Music Reviews
Animal Collective

Animal Collective

Campfire Songs

Paw Tracks

Animal Collective reached an admirable creative peak with Campfire Songs. After the datapanick urban overload of Danse Masquerade, the band (Avey Tare, Panda Bear, Deakin) decided to strip everything down to the core essence of their sound: feeling the throb of your heartbeat in your thumb, the drunken song of the moon on a chilly winter night. Gone are the electronics, hell, gone is the Geologist, leaving a trio to craft the delicate web of urgent and bucolic acoustic guitar strums, percussion that’s really not, and those childlike, skewed, and pure three-part vocal harmonies.

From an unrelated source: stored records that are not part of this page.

/-- **The five atoms** `((1,1),(1,1),(2))`, `((2,2),(2,2),(2,2))`, `((3,3),(3,3),(2,2,2))`,
`((4,4),(4,4),(2,2,2,2))`, `((2,2),(2,2),(1,1,1,1))` have positive Kronecker coefficient (each is `1`:
Manivel's generators of the algebra of `U`-invariants for `n = 2`), certified in the kernel by the
tree's Murnaghan–Nakayama evaluator. [cite: BurgisserEtAl2011, §8.3 (proof of Prop. 8.1)] -/
private theorem atom_pos {m c e : ℕ}
    (h : (m = 1 ∧ c = 2 ∧ e = 1) ∨ (m = 2 ∧ c = 2 ∧ e = 2) ∨ (m = 3 ∧ c = 2 ∧ e = 3) ∨
      (m = 4 ∧ c = 2 ∧ e = 4) ∨ (m = 4 ∧ c = 1 ∧ e = 2))
    (hs : ((List.replicate m c : List ℕ) : Multiset ℕ).sum = 2 * e) :
    0 < kroneckerCoeff ℂ (Nat.Partition.rectangle 2 e) (Nat.Partition.rectangle 2 e)
      (Nat.Partition.ofSums (2 * e) (List.replicate m c : Multiset ℕ) hs) := by
  rcases h with ⟨rfl, rfl, rfl⟩ | ⟨rfl, rfl, rfl⟩ | ⟨rfl, rfl, rfl⟩ | ⟨rfl, rfl, rfl⟩ | ⟨rfl, rfl, rfl⟩ <;>
  · rw [kroneckerCoeff_pos_iff_kronSum_pos, sortedParts_rectangle 2 _ (by norm_num),
      sortedParts_ofSums_replicate _ _ (by norm_num)]
    decide

/-- **Peeling**: subtracting `c` from the first `m` rows of `π ⊢ 2δ` (all `≥ c`, the other rows `0`,
`mc = 2e`) leaves a partition `π' ⊢ 2(δ - e)` with at most four parts and rows `π_j - c`.
[cite: BurgisserEtAl2011, §8.3 (proof of Prop. 8.1)] -/
private theorem peel {δ : ℕ} (π : Nat.Partition (2 * δ)) (hcard : π.parts.card ≤ 4) (m c e : ℕ)
    (hm : m ≤ 4) (hmc : m * c = 2 * e) (hge : ∀ j, j < m → c ≤ π.sortedParts.getD j 0)
    (hzero : ∀ j, m ≤ j → π.sortedParts.getD j 0 = 0) :
    e ≤ δ ∧ ∃ π' : Nat.Partition (2 * (δ - e)), π'.parts.card ≤ 4 ∧
      ∀ j, π'.sortedParts.getD j 0 = π.sortedParts.getD j 0 - c := by
  have hS := sum_range_getD_sortedParts_of_le π hcard
  simp only [Finset.sum_range_succ, Finset.sum_range_zero, zero_add] at hS
  have h0 := hge 0; have h1 := hge 1; have h2 := hge 2; have h3 := hge 3
  have z0 := hzero 0; have z1 := hzero 1; have z2 := hzero 2; have z3 := hzero 3
  have hanti : Antitone fun j => π.sortedParts.getD j 0 - c := fun a b hab =>
    Nat.sub_le_sub_right (antitone_getD_sortedParts π hab) c
  have hsum : ∑ j ∈ Finset.range 4, (π.sortedParts.getD j 0 - c) = 2 * (δ - e) := by
    simp only [Finset.sum_range_succ, Finset.sum_range_zero, zero_add]
    interval_cases m <;> omega
  refine ⟨by interval_cases m <;> omega, partitionOfRows (fun j => π.sortedParts.getD j 0 - c) 4 _,
    card_parts_partitionOfRows_le hanti hsum, fun j => ?_⟩
  rw [getD_sortedParts_partitionOfRows hanti hsum]
  split_ifs with hj
  · rfl
  · rw [hzero j (by omega), Nat.zero_sub]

For the recording of Campfire Songs, Animal Collective settled down on a porch (good lord, this is what I’ve said is one of the ideal places for music to be created and joined in communally) and recorded these songs on mini-disc players in one long continuous take. They allowed their music to freely interact with nature and the place of performance. Insects, birds, even the wind blowing through tree branches all become a silent fourth member. There is a certain, wide-eyed wonder to these performances missing in so much of their later work. Alien through and through.

Sometimes Campfire Songs sounds like they’re just warming up interminably, sometimes it sounds like they’re making it up as they go along, sometimes it sounds like they’re summoning Syd Barrett in a séance of detuned guitars, sometimes it sounds like reverent Quaker hymns, sometimes it sounds like they’ve keyed into the primal core of the high lonesome sound. Alchemy.